EXERCISE AIM
The lines from the start of the data through the line with "(the same binder" are to be returned verbatim; all later lines are to be omitted.

(GIVEN INFORMATION Opens)

include hX₀ h hc₀ ht comm_sCap comm_sCup isIsometry_α degFr_α isIsometry_β degFr_β hpull hii h3 h4b h8 h15a h15 in
/-- **[EtTh] Theorem 5.7 at the genuine connected tower — FINAL KNIT v3 with `hsurj` ⟸ the roots-of-constants law over `A_1`**: the
closer `…_final_v3` (abc-iut-w6-d077, p458453) with its Lemma 5.8 binder `hsurj` (GAP G-f123-1) REPLACED by `hL` — abc-iut-w4-d044's
roots-of-constants law over `A_1 = (R 1).AN` (the same binder that supplies Prop 4.2 (iv)'s `h₅`), discharged through
`BiKummerSetting.hsurj_of_constantRootsAt_family` (p462665); every other binder verbatim.
[cite: MochizukiEtTh2009, Thm 5.7 p.329–330 (PDF pp.103–104); Lem 5.8 p.331 (PDF p.105); Prop 4.2 p.316 (PDF p.90)] -/
theorem thetaRootPreservedAll_ofConnectedTemperoidYddFamily_final_v3_of_constantRootsLaw
    (T : ThetaFrobenioidTower.{0} (BiKummerSetting.mkOfConnectedTemperoidYddTower X tf hZ hP NH 𝒯 ιX).C
      (ConnectedPart (BTemp X.Pi)))
    (hT : T = ofConnectedTemperoidFamily h Q odd_l R ιX K' (fun N => (Units.map (tf.ratFnFunctor.map (t N).op).hom).comp c₀)
      (fun N => tf.unitsMap_comp_injective (t N) hc₀ (ht N)) hinvc hinvp α β comm_sCap comm_sCup isIsometry_α degFr_α
      isIsometry_β degFr_β baseFrob_α)
    (hnd : IsNonDilatingOn tf.divisorMonoid)
    -- (A) `hgc₁` RE-KEYED (abc-iut-w5-d123 p447915): the ONE `ConstantsDictionary` junction binder at the first root + `hY₁`
    {μ₁ : DS.CyclotomeMod l' (T.atLevel 1).N} {ι₁ : (T.atLevel 1).PiX ≃ₜ* (Cu.thetaEnvData μ₁ hC hS).PiX}
    {m₁ : (T.atLevel 1).muTorsion (T.atLevel 1).BN (T.atLevel 1).N ≃* (Cu.thetaEnvData μ₁ hC hS).mu}
    (act₁ : (T.atLevel 1).BiratAutAction) {Cst₁ : Subgroup ((T.atLevel 1).biratUnits (T.atLevel 1).BN)}
    {ν₁ : Cst₁ →* (PadicAlgCl p)ˣ}
    (hD₁ : ThetaFrobenioid.BiratAutAction.ConstantsDictionary act₁ Cu μ₁ hC hS ι₁ m₁ Cst₁ ν₁)
    (hY₁ : (T.atLevel 1).IdentifiesPiY (Cu.thetaEnvData μ₁ hC hS) ι₁.toMulEquiv)
    -- (A) `hfac₁` RE-KEYED (abc-iut-w5-d123 p447915): Prop. 3.4 (ii), the identification `D → D₀ → D^cnst ≅ aug_* ⋙ G`, and `hYdd`
    {Dcnst : Type u₁} [Category.{v₁} Dcnst] (cnst : D₀ ⥤ Dcnst) (G : ConnectedPart (BTemp (Field.absoluteGaloisGroup K)) ⥤ Dcnst)
    (ecn : tf.base ⋙ cnst ≅ QuasiTemperoid.pushforward X.aug.toMonoidHom X.aug_surjective X.augIsOpenMap_holds ⋙ G)
    (hP34 : RealifiedDivisorMonoids.Prop34Cnst T₀ cnst)
    (hYdd : ∀ y : 𝒯.PiX, ∃ k ∈ 𝒯.PiYdd, X.aug (ιX k) = X.aug (ιX y))
    -- the rendering law of `pullFrac` (the model's `((·)^birat)^*`), the transitions over the base pair, and the Prop. 2.4-class
    -- clause at the chosen first root ("`S₂^bs` characteristic", p.329): these DISCHARGE `hpull₂`, `hD`, `hf`, `hΨFT`, `hbs` of `…_final`
    (hF : ∀ {B B' : (BiKummerSetting.mkOfConnectedTemperoidYddTower X tf hZ hP NH 𝒯 ιX).C} (φ : B' ⟶ B)
      (y : (BiKummerSetting.mkOfConnectedTemperoidYddTower X tf hZ hP NH 𝒯 ιX).biratUnits B), pullFrac φ y = tf.pullFracModel φ y)
    (hαover : ∀ N : ℕ+, α (one_dvd_level N) ≫ (R 1).α = (R N).α)
    -- «`A_N^bs` characteristic» at EVERY level (the [EtTh] Prop. 2.4-class clause; its `N = 1` instance is v2's `hcharN`; it yields v2's `hebs`)
    (hcharAN : ∀ N : ℕ+, IsTopCharacteristic X.Pi (galoisSurjOf X.isTempered (R N).AN.base.obj (R N).αData.isGalois).ker)
    (hdivA : ∀ αA : h44.Ψ.functor.obj (T.AN 1) ≅ T.AN 1, ∃ ε : Aut (T.AN 1),
      T.pre.div (αA.inv ≫ h44.Ψ.functor.map (T.sCap 1)) = T.pre.div (ε.hom ≫ T.sCap 1) ∧
      T.pre.div (αA.inv ≫ h44.Ψ.functor.map (T.sCup 1)) = T.pre.div (ε.hom ≫ T.sCup 1))
    (hP24 : ∀ γ : 𝒯.PiX ≃ₜ* 𝒯.PiX, 𝒯.PiYdd.map γ.toMulEquiv.toMonoidHom = 𝒯.PiYdd)
    -- per NORMALISED ANCHOR `(α₁, β₁, u₁)` and level, POINTWISE (abc-iut-f-123 p455663): (L58) Lemma 5.8 AT the discrepancy unit
    -- `u₁` read on `B_N`, and (CFix) the `H_{A_N}`-invariance of its function pulled back to `A_N`
    -- the roots-of-constants law OVER `A_1` ([EtTh] Def 4.1 (iii)(a) + Prop 3.4 (ii) / [FrdII] Rmk 2.2.1; abc-iut-w4-d044's `hL`,
    -- G-w4d044-1's shape at `A_1`): it REPLACES v3's `hsurj` (GAP G-f123-1) via `BiKummerSetting.hsurj_of_constantRootsAt_family`
    (hL : ∀ (A'' : (BiKummerSetting.mkOfConnectedTemperoidYddTower X tf hZ hP NH 𝒯 ιX).C) (N : ℕ+)
      (g : A''.base ⟶ (R 1).AN.base) (ξ : tf.ratFnFunctor.obj (op (R 1).AN.base)),
      (BiKummerSetting.mkOfConnectedTemperoidYddTower X tf hZ hP NH 𝒯 ιX).IsFrobeniusTrivial A'' →
      (BiKummerSetting.mkOfConnectedTemperoidYddTower X tf hZ hP NH 𝒯 ιX).IsNHSaturatedBsFld
        (BiKummerSetting.mkOfConnectedTemperoidYddTower X tf hZ hP NH 𝒯 ιX).HodotBsFld A'' N →
      divB tf.divisorMonoid tf.ratFnFunctor tf.divBNatTrans (op (R 1).AN.base) ξ = 1 →
        ∃ ζ : tf.ratFnFunctor.obj (op A''.base), ζ ^ (N : ℕ) = pull tf.ratFnFunctor g ξ)
    (hcfix : ∀ (α₁ : h44.Ψ.functor.obj (R 1).AN ≅ (R 1).AN) (β₁ : h44.Ψ.functor.obj (R 1).BN ≅ (R 1).BN) (u₁ : Aut (R 1).BN)
      (_ : u₁ ∈ (BiKummerSetting.mkOfConnectedTemperoidYddTower X tf hZ hP NH 𝒯 ιX).units (R 1).BN),
      α₁.inv ≫ h44.Ψ.functor.map (R 1).pair.num ≫ β₁.hom = (R 1).pair.num →
      α₁.inv ≫ h44.Ψ.functor.map (R 1).pair.den ≫ β₁.hom = (R 1).pair.den ≫ u₁.hom →
      ∀ (N : ℕ+), (BiKummerSetting.mkOfConnectedTemperoidYddTower X tf hZ hP NH 𝒯 ιX).IsFixedByHA (R N).AN (R N).isSaturated.isAmple.isGalois
        (pullFrac (D N).α₁ (pullFrac (R 1).pair.den
          (tf.isUnit_ratFnFunctor T₀.isUnit_BΛ (R 1).BN (ModelFrobenioid.unit u₁.hom)).unit)))
    -- Prop. 4.2 (iv) at the `u₁`-twisted level-1 pair, per NORMALISED ANCHOR, ACROSS an isomorphism of pairs ((r4); abc-iut-L2-t4 R480)
    (hivPiso : ∀ (α₁ : h44.Ψ.functor.obj (R 1).AN ≅ (R 1).AN) (β₁ : h44.Ψ.functor.obj (R 1).BN ≅ (R 1).BN) (u₁ : Aut (R 1).BN)
      (hu₁ : u₁ ∈ (BiKummerSetting.mkOfConnectedTemperoidYddTower X tf hZ hP NH 𝒯 ιX).units (R 1).BN),
      α₁.inv ≫ h44.Ψ.functor.map (R 1).pair.num ≫ β₁.hom = (R 1).pair.num →
      α₁.inv ≫ h44.Ψ.functor.map (R 1).pair.den ≫ β₁.hom = (R 1).pair.den ≫ u₁.hom →
      ∀ (N : ℕ+) {A₂ B₂ : (BiKummerSetting.mkOfConnectedTemperoidYddTower X tf hZ hP NH 𝒯 ιX).C}
      {f₂ : (BiKummerSetting.mkOfConnectedTemperoidYddTower X tf hZ hP NH 𝒯 ιX).biratUnits A₂}
      {P₂ : (BiKummerSetting.mkOfConnectedTemperoidYddTower X tf hZ hP NH 𝒯 ιX).FractionPair f₂ B₂}
      (R' : (BiKummerSetting.mkOfConnectedTemperoidYddTower X tf hZ hP NH 𝒯 ιX).NthRoot
        ((BiKummerSetting.mkOfConnectedTemperoidYddTower X tf hZ hP NH 𝒯 ιX).fracOf (R 1).pair.num ((R 1).pair.den ≫ u₁.hom)
          (R 1).pair.isPreStep_num
          ((BiKummerSetting.mkOfConnectedTemperoidYddTower X tf hZ hP NH 𝒯 ιX).isPreStep_comp_aut (R 1).pair.isPreStep_den u₁)
          ((BiKummerSetting.mkOfConnectedTemperoidYddTower X tf hZ hP NH 𝒯 ιX).baseEquivalent_comp_unit (R 1).pair.base_eq hu₁))
        ((R 1).pair.twistUnit u₁ hu₁ rfl
          (BiKummerSetting.disjointSupports_twistUnit h.isDivisorial (R 1).pair u₁)) N pullFrac)
      (R₂ : (BiKummerSetting.mkOfConnectedTemperoidYddTower X tf hZ hP NH 𝒯 ιX).NthRoot f₂ P₂ N pullFrac)
      (eA : A₂ ≅ (R 1).AN) (eB : B₂ ≅ (R 1).BN),
      eA.inv ≫ P₂.num ≫ eB.hom = (R 1).pair.num → eA.inv ≫ P₂.den ≫ eB.hom = (R 1).pair.den ≫ u₁.hom →
      pullFrac eA.hom
          ((BiKummerSetting.mkOfConnectedTemperoidYddTower X tf hZ hP NH 𝒯 ιX).fracOf (R 1).pair.num ((R 1).pair.den ≫ u₁.hom)
            (R 1).pair.isPreStep_num
            ((BiKummerSetting.mkOfConnectedTemperoidYddTower X tf hZ hP NH 𝒯 ιX).isPreStep_comp_aut (R 1).pair.isPreStep_den u₁)
            ((BiKummerSetting.mkOfConnectedTemperoidYddTower X tf hZ hP NH 𝒯 ιX).baseEquivalent_comp_unit (R 1).pair.base_eq hu₁)) = f₂ →
      ∀ (ebs : (BiKummerSetting.mkOfConnectedTemperoidYddTower X tf hZ hP NH 𝒯 ιX).base.obj R'.AN ≅
        (BiKummerSetting.mkOfConnectedTemperoidYddTower X tf hZ hP NH 𝒯 ιX).base.obj R₂.AN),
      (BiKummerSetting.mkOfConnectedTemperoidYddTower X tf hZ hP NH 𝒯 ιX).base.map R'.α =
        ebs.hom ≫ (BiKummerSetting.mkOfConnectedTemperoidYddTower X tf hZ hP NH 𝒯 ιX).base.map (R₂.α ≫ eA.hom) →
        ∃ (v : (BiKummerSetting.mkOfConnectedTemperoidYddTower X tf hZ hP NH 𝒯 ιX).mu R'.BN N) (ζA : R'.AN ≅ R₂.AN)
          (ζB : R'.BN ≅ R₂.BN),
          ζA.hom ≫ R₂.pair.num = R'.pair.num ≫ ζB.hom ∧
          ζA.hom ≫ R₂.pair.den = (R'.pair.den ≫ (v : Aut R'.BN).hom) ≫ ζB.hom ∧
          ζA.hom ≫ R₂.α ≫ eA.hom = R'.α ∧ ζB.hom ≫ R₂.β ≫ eB.hom = R'.β ∧
          (BiKummerSetting.mkOfConnectedTemperoidYddTower X tf hZ hP NH 𝒯 ιX).base.mapIso ζA = ebs)
    -- (C): the level-1 discrepancy constant of every normalised transport is a `2l`-th root of unity
    (hc : ∀ (α₁ : h44.Ψ.functor.obj (T.AN 1) ≅ T.AN 1) (β₁ : h44.Ψ.functor.obj (T.BN 1) ≅ T.BN 1) (u₁ : Aut (T.BN 1))
      (hu₁ : u₁ ∈ (T.atLevel 1).units (T.BN 1)),
      α₁.inv ≫ h44.Ψ.functor.map (T.sCap 1) ≫ β₁.hom = T.sCap 1 →
      α₁.inv ≫ h44.Ψ.functor.map (T.sCup 1) ≫ β₁.hom = T.sCup 1 ≫ u₁.hom →
        ∀ c : T.Kˣ, (T.atLevel 1).unitsToBirat (T.BN 1) ⟨u₁, hu₁⟩ = T.constEmb 1 c → c ^ (2 * T.l) = 1) :
    T.ThetaRootPreservedAll h44.Ψ :=
  thetaRootPreservedAll_ofConnectedTemperoidYddFamily_final_v3 𝒯 ιX h Q odd_l R K' hX₀ t c₀ hc₀ ht hinvc hinvp α β comm_sCap
    comm_sCup isIsometry_α degFr_α isIsometry_β degFr_β baseFrob_α Cu hC hS h44 ψ hpull hii h3 h4b h8 h15a h15 D T hT hnd act₁ hD₁
    hY₁ cnst G ecn hP34 hYdd hF hαover hcharAN hdivA hP24
    (fun _ _ u₁ hu₁ _ _ N =>
      (BiKummerSetting.mkOfConnectedTemperoidYddTower X tf hZ hP NH 𝒯 ιX).hsurj_of_constantRootsAt_family h R
        (fun N => α (one_dvd_level N)) (fun N => β (one_dvd_level N)) (fun N => comm_sCup (one_dvd_level N)) hL u₁ hu₁ N)
    hcfix hivPiso hc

(GIVEN INFORMATION Closes)

EXPECTED OUTPUT
include hX₀ h hc₀ ht comm_sCap comm_sCup isIsometry_α degFr_α isIsometry_β degFr_β hpull hii h3 h4b h8 h15a h15 in
/-- **[EtTh] Theorem 5.7 at the genuine connected tower — FINAL KNIT v3 with `hsurj` ⟸ the roots-of-constants law over `A_1`**: the
closer `…_final_v3` (abc-iut-w6-d077, p458453) with its Lemma 5.8 binder `hsurj` (GAP G-f123-1) REPLACED by `hL` — abc-iut-w4-d044's
roots-of-constants law over `A_1 = (R 1).AN` (the same binder that supplies Prop 4.2 (iv)'s `h₅`), discharged through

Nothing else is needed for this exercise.